Tourism/deposit shock: Recovery slower. Tourism takes 3-4 years to return to pre-shock levels. Deposits return gradually if confidence restored. Reserves rebuild over 5-6 years. Fiscal consolidation painful but necessary; debt peaks at 85-90% of GDP before stabilizing. Growth remains below potential (2.5-3.5%) for 5+ years.
Severe compound shock: Recovery protracted (7-10 years). Tourism and deposits recover very slowly; some structural loss of market share. Reserves remain constrained. Fiscal adjustment deep; public services suffer. Debt restructuring may be necessary. Growth potential permanently lower (2.5-3%) due to scarring effects.

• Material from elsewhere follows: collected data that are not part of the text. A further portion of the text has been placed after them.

import Literature.Computability.AlgebraicComplexity.SkewCircuitLinComb
import Literature.Computability.AlgebraicComplexity.SkewCircuitLinSubst
import Mathlib.RingTheory.PowerSeries.Trunc
import Mathlib.LinearAlgebra.Lagrange
import HarnessLib

/-!
# Order-`q` approximation along a curve bounds the weakly-skew complexity

BLMW 2011 §9.4, proof of Prop. 9.4.3 (the step "(9.4.1) ⇒ `f ∈ VP_ws`"): if
`g(y_1, …, y_N) = ε^q f + ε^{q+1} F̃` for `R`-linear forms `y_i` (`R = ℂ[[ε]]`), i.e. the tree's
`IsApproxAlongOrbitOfOrder g f q` (`BLMW11KroneckerApproximation.lean`), then `f` is a
`ℂ`-linear combination of `q·deg g + 1` linear substitutions of `g` — truncate the `y_i` modulo
`ε^{q+1}` to polynomial coefficients, so that `G(e, x) := g(Ā(e)·x)` is a polynomial in `e` of
degree `≤ q·deg g` in each coefficient whose `e^q`-coefficient is `f`, and extract that coefficient by
Lagrange interpolation at the nodes `0, 1, …, q·deg g`. With the closure of the corrected `L_ws`
under linear substitution (`SkewCircuitLinSubst`) and under linear combinations
(`SkewCircuitLinComb`) this gives the quantitative bound
`ArithCircuit.wsComplexity_le_of_isApproxAlongOrbitOfOrder`:
`L_ws(f) ≤ (q·deg g + 1)·4·(N(N+1) + (2N+2)·4·L_ws(g)) + q·deg g + 2` — polynomial in `N`, `q`,
`deg g`, `L_ws(g)`, which is what Prop. 9.4.3 uses ("then `f ∈ VP_ws`" when `q` is polynomially
bounded). No new facts. [cite: BurgisserEtAl2011, §9.4 (proof of Prop. 9.4.3)]

## References
* [BurgisserEtAl2011] Bürgisser–Landsberg–Manivel–Weyman 2011, §9.4, (9.4.1) and Prop. 9.4.3.
-/

universe u

open MvPolynomial

namespace Literature.Computability.AlgebraicComplexity

namespace ArithCircuit

namespace ApproxOrder

/-- The coercion `ℂ[e] → ℂ[[ε]]` as a ring homomorphism. [folklore] -/
noncomputable abbrev iota : Polynomial ℂ →+* PowerSeries ℂ :=
  Polynomial.coeToPowerSeries.ringHom

variable {N : ℕ}

/-- **Congruent substitutions agree modulo the ideal**: if two matrices agree modulo an ideal `I`,
the two linear substitutions of any polynomial agree after reduction modulo `I`.
[cite: BurgisserEtAl2011, §9.4 (proof of Prop. 9.4.3)] -/
theorem map_mk_linSubst_congr {S : Type u} [CommRing S] (I : Ideal S)
    {A A' : Matrix (Fin N) (Fin N) S}
    (h : ∀ i j, Ideal.Quotient.mk I (A i j) = Ideal.Quotient.mk I (A' i j))
    (p : MvPolynomial (Fin N) S) :
    MvPolynomial.map (Ideal.Quotient.mk I) (linSubst (Fin N) S A p) =
      MvPolynomial.map (Ideal.Quotient.mk I) (linSubst (Fin N) S A' p) := by
  have key : (MvPolynomial.map (Ideal.Quotient.mk I)).comp (linSubst (Fin N) S A).toRingHom =
      (MvPolynomial.map (Ideal.Quotient.mk I)).comp (linSubst (Fin N) S A').toRingHom := by
    apply MvPolynomial.ringHom_ext
    · intro r
      simp
    · intro i
      simp [linSubst_X, map_sum, smul_eq_C_mul, h]
  exact DFunLike.congr_fun key p

/-- **Base change of a linear substitution** along a ring homomorphism `φ`.
[cite: BurgisserEtAl2011, §9.4 (proof of Prop. 9.4.3)] -/
theorem map_linSubst {S T : Type u} [CommRing S] [CommRing T] (φ : S →+* T)
    (B : Matrix (Fin N) (Fin N) S) (p : MvPolynomial (Fin N) S) :
    MvPolynomial.map φ (linSubst (Fin N) S B p) =
      linSubst (Fin N) T (B.map φ) (MvPolynomial.map φ p) := by
  have key : (MvPolynomial.map φ).comp (linSubst (Fin N) S B).toRingHom =
      (linSubst (Fin N) T (B.map φ)).toRingHom.comp (MvPolynomial.map φ) := by
    apply MvPolynomial.ringHom_ext
    · intro r
      simp
    · intro i
      simp [linSubst_X, map_sum, smul_eq_C_mul, Matrix.map_apply]
  exact DFunLike.congr_fun key p

/-- The weight (total degree) of a monomial. [folklore] -/
private abbrev wt (m : Fin N →₀ ℕ) : ℕ := m.sum fun _ e => e

omit N in
/-- Additivity of the weight. [folklore] -/
private theorem wt_add {N : ℕ} (a b : Fin N →₀ ℕ) : wt (a + b) = wt a + wt b :=
  Finsupp.sum_add_index' (fun _ => rfl) (fun _ _ _ => rfl)

/-- The coefficient-degree predicate: every `x`-coefficient of `H ∈ ℂ[e][x]` has `e`-degree at most
`q ·` (weight of the monomial). [cite: BurgisserEtAl2011, §9.4 (proof of Prop. 9.4.3)] -/
def DegBnd (q : ℕ) (H : MvPolynomial (Fin N) (Polynomial ℂ)) : Prop :=
  ∀ m, (MvPolynomial.coeff m H).natDegree ≤ q * wt m

/-- `DegBnd` is additive. [folklore] -/
private theorem degBnd_add {q : ℕ} {H H' : MvPolynomial (Fin N) (Polynomial ℂ)} (h : DegBnd q H)
    (h' : DegBnd q H') : DegBnd q (H + H') := fun m => by
  rw [MvPolynomial.coeff_add]
  exact (Polynomial.natDegree_add_le _ _).trans (max_le (h m) (h' m))

/-- `DegBnd` is multiplicative. [folklore] -/
private theorem degBnd_mul {q : ℕ} {H H' : MvPolynomial (Fin N) (Polynomial ℂ)} (h : DegBnd q H)
    (h' : DegBnd q H') : DegBnd q (H * H') := fun m => by
  rw [MvPolynomial.coeff_mul]
  refine Polynomial.natDegree_sum_le_of_forall_le _ _ fun x hx => ?_
  have hx' : x.1 + x.2 = m := by simpa using hx
  calc (MvPolynomial.coeff x.1 H * MvPolynomial.coeff x.2 H').natDegree
      ≤ (MvPolynomial.coeff x.1 H).natDegree + (MvPolynomial.coeff x.2 H').natDegree :=
        Polynomial.natDegree_mul_le
    _ ≤ q * wt x.1 + q * wt x.2 := add_le_add (h _) (h' _)
    _ = q * wt m := by rw [← mul_add, ← wt_add, hx']
import Literature.NumberTheory.Automorphic.Liu2021.AppendixC.HeckeTranslateLevelQuotient
import Literature.NumberTheory.Automorphic.Liu2021.AppendixC.AlbaneseTraceOfFiniteQuotientOfCocycle
import Literature.NumberTheory.Automorphic.Liu2021.AppendixC.BettiPinningHeckeEndomorphism
import Literature.NumberTheory.Automorphic.Liu2021.AppendixC.HeckeEndomorphismMul
import Literature.NumberTheory.Automorphic.Liu2021.AppendixC.RestOneLevelInvariants
import HarnessLib

/-!
# The (P3) INPUT PACKAGE of a Hecke generator `[Kγ₀K]`: a normal level `N`, the finite quotient action, the Albanese trace and a transversal,
# PRODUCED from the level-quotient universal property (Liu 2021 §4.2 / App. C; Milne 2005 §5, §13; Lang VIII §6)

Topic `NumberTheory/Automorphic/Liu2021/AppendixC`; namespace `Literature.NumberTheory.Automorphic.Liu2021.AppendixC`.
PROOF FILE (theorems only; no definition, no named fact, no instance, no `sorry`).  Generic over a §4.2 datum `C : Sec42Data` with Hecke
translates `T : C.HeckeTranslates` over a reflex field `E ⊆ ℂ`.

★ (P3) `heckeEnd_eq_pushPull_of_aut` writes the Hecke endomorphism `[Kγ₀K] ∈ End⁰(A_K)` as the push–pull word
`(card Δ)⁻¹ · (t ≫ Σ_{γ ∈ s} Alb T_γ)` GIVEN: a level `N ≤ K` normalised by `K`, a finite non-empty family `act` of automorphisms of `X_N`
which are translates `T_k` (`k ∈ K`), an Albanese trace `t : A_K → A_N` with `Alb_u ≫ t = Σ_δ Alb(act δ)`, and a transversal `s` of `Kγ₀K∕K`
with `γ⁻¹Nγ ⊆ K` on `s`.  This file PRODUCES that package from the level-quotient universal property `hUP` (the cell's ★
`levelQuotientUP_GS` shape) — together with the Galois structure of `u` that the piecewise trace word needs:

* **`exists_pushPull_package`** — `∃ N hNK hn Δ [Group Δ] [Fintype Δ] [Nonempty Δ] (act : Δ →* Aut X_N) hact (t, ht) (s, hs, hsN),
  IsSepQuotient (act ·) u`: the transversal by ★ `exists_transversal_level`, the level by ★ `C5.SmallLevel.exists_normal_le_forall_heckeLE`,
  the finite translate action + quotient by ★ `exists_finite_isSepQuotient_map'`, the trace by ★ `Albanese.exists_trace_of_isSepQuotient_complex`
  ([Lang1983AbelianVarieties] VIII §6 Thm. 13) at the data `C.alb`;
* **`C5.SmallLevel.exists_normal_sublevel_conj`** — for `γ` and levels `N, K`: a level `N″ ≤ K`, NORMAL in
  `K`, with `γN″γ⁻¹ ⊆ N` (`HeckeLE γ⁻¹ N″ N`) — the normal sub-level `N″_γ` of the (L3) entry recipe (★ `C5.SmallLevel.exists_normal_le`
  below the conjugate level `γ⁻¹Nγ ∩ K₀ = heckeLevel γ⁻¹ N`).

Cell `hodgecm-mathlib` (D-0151), crux `HLiu418` = stmt-HodgeConjecture-24832, d6 line, `stub_RosH` glue: (G1) of the (L) pen's
`obtain`-chain (A-p02 (g14) 2026-08-30T05:34Z∕05:47Z).  COUNT-NEUTRAL capital: HC_CM is proved only modulo the 7 printed citations until
rung 0 closes.

## References
* [Liu2021] Y. Liu, *Fourier–Jacobi cycles and arithmetic relative trace formula*, Camb. J. Math. 9 (2021): §4.2 (FJcycle.tex l. 2060–2074),
  p. 133 (before (D.3)).
* [Milne2005ShimuraVarieties] J. S. Milne, *Introduction to Shimura varieties* (2005), §5 p. 57 L7–12, p. 58 L3–11, Rem. 5.29 (c) p. 65;
  §13 p. 118 L21–26.
* [Lang1983AbelianVarieties] S. Lang, *Abelian Varieties* (1983), Ch. VIII §6 Thm. 13 (pp. 224–227).
* [Bump1997] D. Bump, *Automorphic Forms and Representations* (1997), §4.2 Prop. 4.2.3.
-/

set_option autoImplicit false

noncomputable section

open CategoryTheory AlgebraicGeometry NumberField MulAction
open Literature.AlgebraicGeometry.Motives

namespace Literature.NumberTheory.Automorphic.Liu2021.AppendixC

/-! ## §1 The normal sub-level below a conjugate -/

namespace C5.SmallLevel

variable {H : Type} [Group H] [TopologicalSpace H] [IsTopologicalGroup H] {K₀ : OpenCompactSubgroup H}

/-- **A normal sub-level conjugating into `N`**: for levels `N`, `K` and `γ` there is a level `N″ ≤ K`, normalised by `K`, with
`γN″γ⁻¹ ⊆ N` (`HeckeLE γ⁻¹ N″ N`): a normal open subgroup of the compact `K` inside the open `γ⁻¹Nγ ∩ K` (★ `exists_normal_le` below the
conjugate level `heckeLevel γ⁻¹ N = γ⁻¹Nγ ∩ K₀`).  The `N″_γ` of the (L3) entry recipe. [cite: Milne2005ShimuraVarieties, §13 p. 118 L21–26 and §5 p. 57 L7–12]
[cite: Liu2021, §4.2 (FJcycle.tex l. 2060–2074)] -/
theorem exists_normal_sublevel_conj (N K : SmallLevel K₀) (γ : H) :
    ∃ N'' : SmallLevel K₀, N'' ≤ K ∧ (∀ k ∈ K.1.1, HeckeLE k N'' N'') ∧ HeckeLE γ⁻¹ N'' N := by
  obtain ⟨N'', hK, hM, hn⟩ := exists_normal_le K (heckeLevel γ⁻¹ N)
  exact ⟨N'', hK, hn, (heckeLE_heckeLevel γ⁻¹ N).of_le_left hM⟩

end C5.SmallLevel

/-! ## §2 The (P3) input package -/

section Sec42

variable {F E : Type} [Field F] [NumberField F] [IsTotallyReal F] [Field E] [NumberField E] [Algebra F E]
  [IsTotallyComplex E] [Algebra.IsQuadraticExtension F E]
variable {P5 : PropC5Data F E} {isotropicAt : ℕ → Prop}

namespace Sec42Data.HeckeTranslates

variable {C : Sec42Data P5 isotropicAt} (T : C.HeckeTranslates)

/-- **THE (P3) INPUT PACKAGE OF A HECKE GENERATOR `[Kγ₀K]`, PRODUCED.**  Granted the level-quotient universal property at every normal
level pair (`hUP`, ★ `levelQuotientUP_GS`'s shape) and an embedding `τ : E →+* ℂ`: there are a level `N ≤ K` normalised by `K`, a FINITE
NON-EMPTY group `Δ` (= `K ∕ N`) acting on `X_N` by translates (`act : Δ →* Aut X_N`, every `act δ` is some `T_k`, `k ∈ K`), an Albanese
trace `t : A_K → A_N` with `Alb_u ≫ t = Σ_δ Alb(act δ)` ([Lang1983AbelianVarieties] VIII §6 Thm. 13, ★ `Albanese.exists_trace_of_isSepQuotient_complex`),
a transversal `s` of `Kγ₀K ∕ K` with `γ⁻¹Nγ ⊆ K` for `γ ∈ s`, AND `u^N_K` is a quotient of `X_N` by `act` for separated test objects — verbatim
the binders of ★ (P3) `heckeEnd_eq_pushPull_of_aut` (with `act ·` as the bare family) plus the Galois clause the piecewise trace word consumes.
[cite: Liu2021, §4.2 (FJcycle.tex l. 2074) and p. 133 (before (D.3))] [cite: Lang1983AbelianVarieties, Ch. VIII §6, Thm. 13 (pp. 224–227)]
[cite: Milne2005ShimuraVarieties, §5 p. 58 L3–11 and Rem. 5.29 (c) p. 65] [cite: Bump1997, §4.2 (Prop. 4.2.3)] -/
theorem exists_pushPull_package (τ : E →+* ℂ)
    (hUP : ∀ ⦃N₁ K₁ : C5.SmallLevel C.S.K₀⦄ (h₁ : N₁ ≤ K₁) (hn₁ : ∀ k ∈ K₁.1.1, C5.HeckeLE k N₁ N₁)
      (W : SchemeOver E) (f : C.X N₁ ⟶ W), IsSeparated W.hom →
      (∀ (k : C.G) (hk : k ∈ K₁.1.1), T.tr k N₁ N₁ (hn₁ k hk) ≫ f = f) → ∃! fbar : C.X K₁ ⟶ W, C.cpt.X.map (homOfLE h₁) ≫ fbar = f)
    (K : C5.SmallLevel C.S.K₀) (γ₀ : C.G) :
    ∃ (N : C5.SmallLevel C.S.K₀) (hNK : N ≤ K) (hn : ∀ k ∈ K.1.1, C5.HeckeLE k N N)
      (Δ : Type) (_ : Group Δ) (_ : Fintype Δ) (_ : Nonempty Δ) (act : Δ →* Aut (C.X N))
      (_ : ∀ δ, ∃ (k : C.G) (hk : k ∈ K.1.1), (act δ).hom = T.tr k N N (hn k hk))
      (t : C.A K ⟶ C.A N)
      (_ : (C.alb N).map (C.alb K) (C.cpt.X.map (homOfLE hNK)) ≫ t = ∑ δ, (C.alb N).map (C.alb N) (act δ).hom)
      (s : Finset C.G)
      (_ : Set.BijOn (fun x : C.G => (x : C.G ⧸ (K.1.1 : Subgroup C.G))) s (orbit K.1.1 (γ₀ : C.G ⧸ (K.1.1 : Subgroup C.G))))
      (_ : ∀ γ ∈ s, C5.HeckeLE γ N K),
      IsSepQuotient (fun δ => act δ) (C.cpt.X.map (homOfLE hNK)) := by
  classical
  -- the transversal and a normal level below all the conjugates
  obtain ⟨s, hs⟩ := exists_transversal_level (C := C) K γ₀
  obtain ⟨N, hNK, hn, hsN⟩ := C5.SmallLevel.exists_normal_le_forall_heckeLE s K
  -- the finite translate action with its quotient property
  obtain ⟨Δ, instG, instF, act, hact, -, hq⟩ := T.exists_finite_isSepQuotient_map' hNK hn (hUP hNK hn)
  haveI : Nonempty Δ := ⟨1⟩
  -- the Albanese trace (Lang VIII §6 Thm. 13) at the data `C.alb`
  letI : Algebra E ℂ := τ.toAlgebra
  haveI := C.cpt.smooth_X N
  haveI := C.cpt.smooth_X K
  obtain ⟨t, ht⟩ := Albanese.exists_trace_of_isSepQuotient_complex (dX := P5.n - 1) (dY := P5.n - 1) (C.cpt.projective_X N)
    (C.cpt.projective_X K) act (C.cpt.X.map (homOfLE hNK)) hq (C.alb N) (C.alb K)
  exact ⟨N, hNK, hn, Δ, instG, instF, inferInstance, act, hact, t, ht, s, hs, hsN, hq⟩

end Sec42Data.HeckeTranslates

end Sec42

end Literature.NumberTheory.Automorphic.Liu2021.AppendixC

end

Section 13.9Resilience Strategy: Diversifying Import Corridors, Hardening Buffers, and Expanding Export Capability
Resilience for Mauritius is not a rhetorical posture; it is an engineering problem. The external account reveals the constraint: a large, persistent goods deficit sits beneath the economy, offset by services (tourism) and financial flows that can be strong in normal conditions but can weaken abruptly under global stress. The strategic objective is therefore to reduce the economy's exposure to "fast shocks" (fuel, food, shipping, FX liquidity) while increasing the share of foreign exchange that is earned through durable capability rather than reversible liquidity.
This subsection sets out a resilience strategy in three pillars: (i) diversify import corridors, (ii) harden buffers, (iii) expand export capability—each explicitly grounded in the composition and financing realities already established in Section 13.
Pillar A: Diversifying Import Corridors
Mauritius' import dependence is concentrated in strategic categories—machinery and transport equipment, mineral fuels, and food—and this dependence is mirrored in partner concentration, with Asia as the dominant region and key supplier shares from a small set of countries (e.g., China, UAE, India). The resilience goal is not to pretend the island can eliminate these imports; it is to prevent the country from being hostage to a narrow corridor when a shock hits.
1. Dual-source discipline for strategic categories. For fuel and core food staples, procurement should be structured so that the system is never designed around a single supplier or routing assumption.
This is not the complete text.